Philippe Tabarot a indiqué avoir « beaucoup travaillé » avec les fédérations du secteur pour aboutir à un plan « qui satisfait tout le monde ». Les divergences initiales sur les modalités ont été résolues, selon ses déclarations. Le plan est ciblé sur les petites, moyennes et entreprises de taille intermédiaire, reflétant une collaboration étroite avec les acteurs concernés.

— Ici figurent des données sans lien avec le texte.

import Literature.Computability.QuantumComplexity.SqrtTwoDyadicThresholds
import Literature.Computability.QuantumComplexity.ADHPathModel
import Literature.Computability.Cryptography.Postselection
import HarnessLib

/-!
# `PostBQP ⊆ PP` for Clifford+T, I: the postselected path-pair count and its sign

First file of the proof of Aaronson's `PostBQP ⊆ PP` (S. Aaronson, *Quantum computing,
postselection, and probabilistic polynomial-time*, Proc. R. Soc. A 461 (2005) 3473–3482 =
arXiv:quant-ph/0412187, Prop. 2 on the way to Thm. 4 `PostBQP = PP`; journal numbering Prop. 3 /
Thm. 2), for the tree's `PostBQP` (`Cryptography/Postselection.lean`: polynomial-time uniform
oracle-free Clifford+`T` families, output wire `0`, postselection wire `1`, conditional
acceptance `≥ 2/3` / `≤ 1/3`) and `PP = pMajority P` (Gill). The printed proof: "we can use the same
observations used by Adleman, DeMarrais, and Huang to show that `BQP ⊆ PP`, but sum only over paths
where the first qubit is `|1⟩` at the end … we need to test which is greater: the sum `S₀` of
`α_z²` over all `z` beginning with `10`, or the sum `S₁` over all `z` beginning with `11` … put the
positive contributions `a_{z,i} a_{z,j}` to `S₁` and negative contributions to `S₀` on one side of
the ledger and the negative contributions to `S₁` and positive contributions to `S₀` on the other"
(Aaronson assumes a Hadamard+Toffoli circuit, whose path contributions are rational).

**The Clifford+`T` subtlety.** Over Clifford+`T` the squared amplitudes are
`2^{-h}(A_z + (√2/2) B_z)` with the integer pair counts `A_z = pairSumA`, `B_z = pairSumB` of
`CliffordTPathSums.lean` — irrational in general. For `BQP ⊆ PP` (`adhW_pos`/`adhW_neg`) the
constant gap `1/3` allowed the rational weight `3/4` in place of `√2/2`; under postselection the
gap is only relative to `Pr[post = 1]`, which may be exponentially small, so the sign of
`S₁ − S₀ = 2^{-h-1}(2A + √2 B)` (`A = postA`, `B = postB` below) must be decided EXACTLY. This
file does so by Diophantine approximation, the standard remark that `PostBQP = PP` is insensitive
to the gate set as long as the amplitudes are algebraic (G. Kuperberg, Theory Comput. 11 (2015),
§2.4): (i) `√2` is badly approximable — for integers `(a, b) ≠ 0`, `|2a + √2 b| ≥ 1/(4 max(1,|b|))`,
taken from the tree (`SqrtTwoDyadic.one_div_le_abs_sqrt_two_mul_sub`, Liouville's inequality, in
`SqrtTwoDyadicThresholds.lean`; here `quarter_div_le_abs`); (ii) the Pell convergents `p_n/q_n` of
`√2` (`pell`, `q_n ≥ 2^n`, `|p_n − √2 q_n| q_n < 1`, `pellP_sq_sub`) satisfy
`sign(2 q_n A + p_n B) = sign(2A + √2 B)` as soon as `|p_n − √2 q_n| |B| < q_n |2A + √2B|`
(`sign_transfer_pos/neg`); (iii) with `|A_z|, |B_z| ≤ 4^μ` (`μ` gates) and `Pr[post] > 0`,
`|2A + √2 B| ≥ 2^{h+1} Pr[post]/3 ≥ 1/(12 · 2^M 4^μ)`, so `n = M + 2μ + 2` steps suffice:
**`weight_pos` / `weight_neg`** — if `Pr[out = 1 | post = 1] ≥ 2/3` then
`2 q_n · postA + p_n · postB > 0`, and if `≤ 1/3` then `< 0`. The integer `2 q_n postA + p_n postB`
is what the polynomial-time predicate of `PostBQPMachine.lean` makes the majority vote count
(`PostBQPSubsetPP.lean`).

**Why Pell convergents and not the dyadic floor.** `SqrtTwoDyadicThresholds.lean` (service file of
`BQP ⊆ AWPP`) approximates the same forms `2A + √2B` by `dyadicGap A B k = 2^{k+1}A + ⌊2^k√2⌋B`,
which is the right proxy for a `GapP` VALUE. Here the polynomial-time PREDICATE of the majority
vote (file II) must itself produce the two weights as binary numerals on every input, and the
Pell pair `(q_n, P_n) ↦ (2q_n + P_n, q_n)` costs `n` big-number additions (`Brick.addFn` in a clocked
loop), whereas `⌊2^k √2⌋ = Nat.sqrt (2·4^k)` would need an integer square root of a `(2k+1)`-bit
number, for which the brick algebra has no component (`IsqrtBrick.lean` is unary). The two proxies
agree in spirit: both are `ℤ`-linear in `(A, B)` with a `√2`-approximation error beaten by
Liouville's inequality.

Also: the bridges `postselectProbOn_eq_probPost`, `jointAcceptProbOn_eq_probJoint` from the
family-level probabilities of `Postselection.lean` to the `ζ`-semantics sums, and
`one_lt_of_postselectProbOn_pos` (a positive postselection probability forces `≥ 2` wires).

## References

* S. Aaronson, Proc. R. Soc. A 461 (2005) 3473–3482, arXiv:quant-ph/0412187: Def. 1, Prop. 2
  (`PostBQP ⊆ PP`), Thm. 4 (`PostBQP = PP`) [Aaronson2005].
* L. M. Adleman, J. DeMarrais, M.-D. A. Huang, *Quantum computability*, SIAM J. Comput. 26 (1997)
  1524–1540, Lemma 6.10 (the path-pair machine) [AdlemanDeMarraisHuang1997].
* G. Kuperberg, *How hard is it to approximate the Jones polynomial?*, Theory Comput. 11 (2015)
  183–219, §2.4 (gate-set dependence of `PostBQP`; algebraic amplitudes) [Kuperberg2015].
* I. Niven, H. S. Zuckerman, H. L. Montgomery, *An Introduction to the Theory of Numbers*, 5th ed.,
  Wiley 1991, §7.8 (Pell's equation; the convergents of `√2`) — folklore number theory.
-/

noncomputable section

namespace Literature.Computability.QuantumComplexity

open _root_.Computability Complexity Cryptography Matrix

namespace PostADH

/-! ### Pell numbers: the convergents of `√2` -/

/-- The Pell pair `(P_{n+1}, P_n)`: `P₀ = 0`, `P₁ = 1`, `P_{n+2} = 2 P_{n+1} + P_n`. [folklore] -/
def pell : ℕ → ℕ × ℕ
  | 0 => (1, 0)
  | n + 1 => (2 * (pell n).1 + (pell n).2, (pell n).1)

/-- The denominator `q_n = P_{n+1}` of the `n`-th convergent of `√2`. [folklore] -/
def pellQ (n : ℕ) : ℕ := (pell n).1

/-- The previous Pell number `P_n`. [folklore] -/
def pellQ' (n : ℕ) : ℕ := (pell n).2

/-- The numerator `p_n = P_{n+1} + P_n` of the `n`-th convergent `p_n/q_n` of `√2`
(`1/1, 3/2, 7/5, 17/12, 41/29, …`). [folklore] -/
def pellP (n : ℕ) : ℕ := pellQ n + pellQ' n

/-- The recursion for `q`. [folklore] -/
theorem pellQ_succ (n : ℕ) : pellQ (n + 1) = 2 * pellQ n + pellQ' n := rfl

/-- The recursion for `q'`. [folklore] -/
theorem pellQ'_succ (n : ℕ) : pellQ' (n + 1) = pellQ n := rfl

/-- Initial values. [folklore] -/
@[simp] theorem pellQ_zero : pellQ 0 = 1 := rfl

/-- Initial values. [folklore] -/
@[simp] theorem pellQ'_zero : pellQ' 0 = 0 := rfl

/-- `P_n ≤ P_{n+1}`. [folklore] -/
theorem pellQ'_le_pellQ (n : ℕ) : pellQ' n ≤ pellQ n := by
  induction n with
  | zero => simp
  | succ n ih => rw [pellQ_succ, pellQ'_succ]; omega

/-- **Growth**: `2^n ≤ q_n`. [folklore] -/
theorem two_pow_le_pellQ (n : ℕ) : 2 ^ n ≤ pellQ n := by
  induction n with
  | zero => simp
  | succ n ih => rw [pellQ_succ, pow_succ]; omega

/-- `0 < q_n`. [folklore] -/
theorem pellQ_pos (n : ℕ) : 0 < pellQ n := lt_of_lt_of_le (Nat.two_pow_pos n) (two_pow_le_pellQ n)

/-- `q_n ≤ 3^n`. [folklore] -/
theorem pellQ_le_three_pow (n : ℕ) : pellQ n ≤ 3 ^ n := by
  induction n with
  | zero => simp
  | succ n ih =>
    rw [pellQ_succ, pow_succ]
    have := pellQ'_le_pellQ n
    omega

/-- `q_n ≤ p_n ≤ 2 q_n`. [folklore] -/
theorem pellP_le (n : ℕ) : pellP n ≤ 2 * pellQ n := by
  unfold pellP; have := pellQ'_le_pellQ n; omega

/-- `q_n ≤ p_n`. [folklore] -/
theorem pellQ_le_pellP (n : ℕ) : pellQ n ≤ pellP n := Nat.le_add_right _ _

/-- **Pell's equation**: `p_n² − 2 q_n² = (−1)^{n+1}`. [folklore] -/
theorem pellP_sq_sub (n : ℕ) : (pellP n : ℤ) ^ 2 - 2 * (pellQ n : ℤ) ^ 2 = (-1) ^ (n + 1) := by
  induction n with
  | zero => simp [pellP]
  | succ n ih =>
    have e1 : (pellP (n + 1) : ℤ) = 3 * pellQ n + pellQ' n := by
      simp only [pellP, pellQ_succ, pellQ'_succ]; push_cast; ring
    have e2 : (pellQ (n + 1) : ℤ) = 2 * pellQ n + pellQ' n := by
      simp only [pellQ_succ]; push_cast; ring
    have e0 : (pellP n : ℤ) = pellQ n + pellQ' n := by simp only [pellP]; push_cast; ring
    rw [e0] at ih
    rw [e1, e2, pow_succ (-1 : ℤ) (n + 1)]
    linear_combination (-1 : ℤ) * ih

/-- **The convergents approximate `√2`**: `|p_n − √2 q_n| · q_n < 1`
(`|p − √2 q| (p + √2 q) = |p² − 2q²| = 1` and `q < p + √2 q`). [folklore] -/
theorem abs_pellP_sub_lt (n : ℕ) :
    |(pellP n : ℝ) - Real.sqrt 2 * pellQ n| * pellQ n < 1 := by
  have hq : (0 : ℝ) < pellQ n := by exact_mod_cast pellQ_pos n
  have hp : (pellQ n : ℝ) ≤ pellP n := by exact_mod_cast pellQ_le_pellP n
  have hs : Real.sqrt 2 ^ 2 = 2 := Real.sq_sqrt (by norm_num)
  have hs0 : 0 ≤ Real.sqrt 2 := Real.sqrt_nonneg 2
  have hcass : ((pellP n : ℝ) ^ 2 - 2 * (pellQ n : ℝ) ^ 2) = (-1) ^ (n + 1) := by
    exact_mod_cast pellP_sq_sub n
  have habs : |(pellP n : ℝ) ^ 2 - 2 * (pellQ n : ℝ) ^ 2| = 1 := by
    rw [hcass, abs_pow, abs_neg, abs_one, one_pow]
  have hfac : (pellP n : ℝ) ^ 2 - 2 * (pellQ n : ℝ) ^ 2 =
      ((pellP n : ℝ) - Real.sqrt 2 * pellQ n) * ((pellP n : ℝ) + Real.sqrt 2 * pellQ n) := by
    have : ((pellP n : ℝ) - Real.sqrt 2 * pellQ n) * ((pellP n : ℝ) + Real.sqrt 2 * pellQ n) =
        (pellP n : ℝ) ^ 2 - Real.sqrt 2 ^ 2 * (pellQ n : ℝ) ^ 2 := by ring
    rw [this, hs]
  have hpos : 0 < (pellP n : ℝ) + Real.sqrt 2 * pellQ n := by positivity
  have key : |(pellP n : ℝ) - Real.sqrt 2 * pellQ n| * ((pellP n : ℝ) + Real.sqrt 2 * pellQ n) = 1 := by
    rw [← abs_of_pos hpos, ← abs_mul, ← hfac, habs]
  have hne : |(pellP n : ℝ) - Real.sqrt 2 * pellQ n| ≠ 0 := fun h => by
    rw [h, zero_mul] at key; exact zero_ne_one key
  have habspos : 0 < |(pellP n : ℝ) - Real.sqrt 2 * pellQ n| :=
    lt_of_le_of_ne (abs_nonneg _) (Ne.symm hne)
  have hlt : (pellQ n : ℝ) < (pellP n : ℝ) + Real.sqrt 2 * pellQ n := by nlinarith
  calc |(pellP n : ℝ) - Real.sqrt 2 * pellQ n| * pellQ n
      < |(pellP n : ℝ) - Real.sqrt 2 * pellQ n| * ((pellP n : ℝ) + Real.sqrt 2 * pellQ n) :=
        mul_lt_mul_of_pos_left hlt habspos
    _ = 1 := key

La dépendance au transport routier en France

Le ministre a rappelé que le transport de marchandises se fait principalement par la route en France, à hauteur de 90%. Bien qu'il soutienne le développement du transport fluvial et ferroviaire, il reconnaît que la réalité actuelle repose largement sur la route, ce qui explique la vulnérabilité des entreprises de transport face à la hausse des carburants.

Les critiques de la FNTR

Malgré ces annonces, la Fédération nationale des transports routiers (FNTR) avait exprimé son mécontentement mercredi dans un communiqué. Elle déplorait que le dispositif d'aides directes, annoncé il y a près de trois semaines, ne soit toujours pas opérationnel, laissant les entreprises sans remise sur le carburant. Cette critique souligne les attentes pressantes du secteur en attente de solutions concrètes.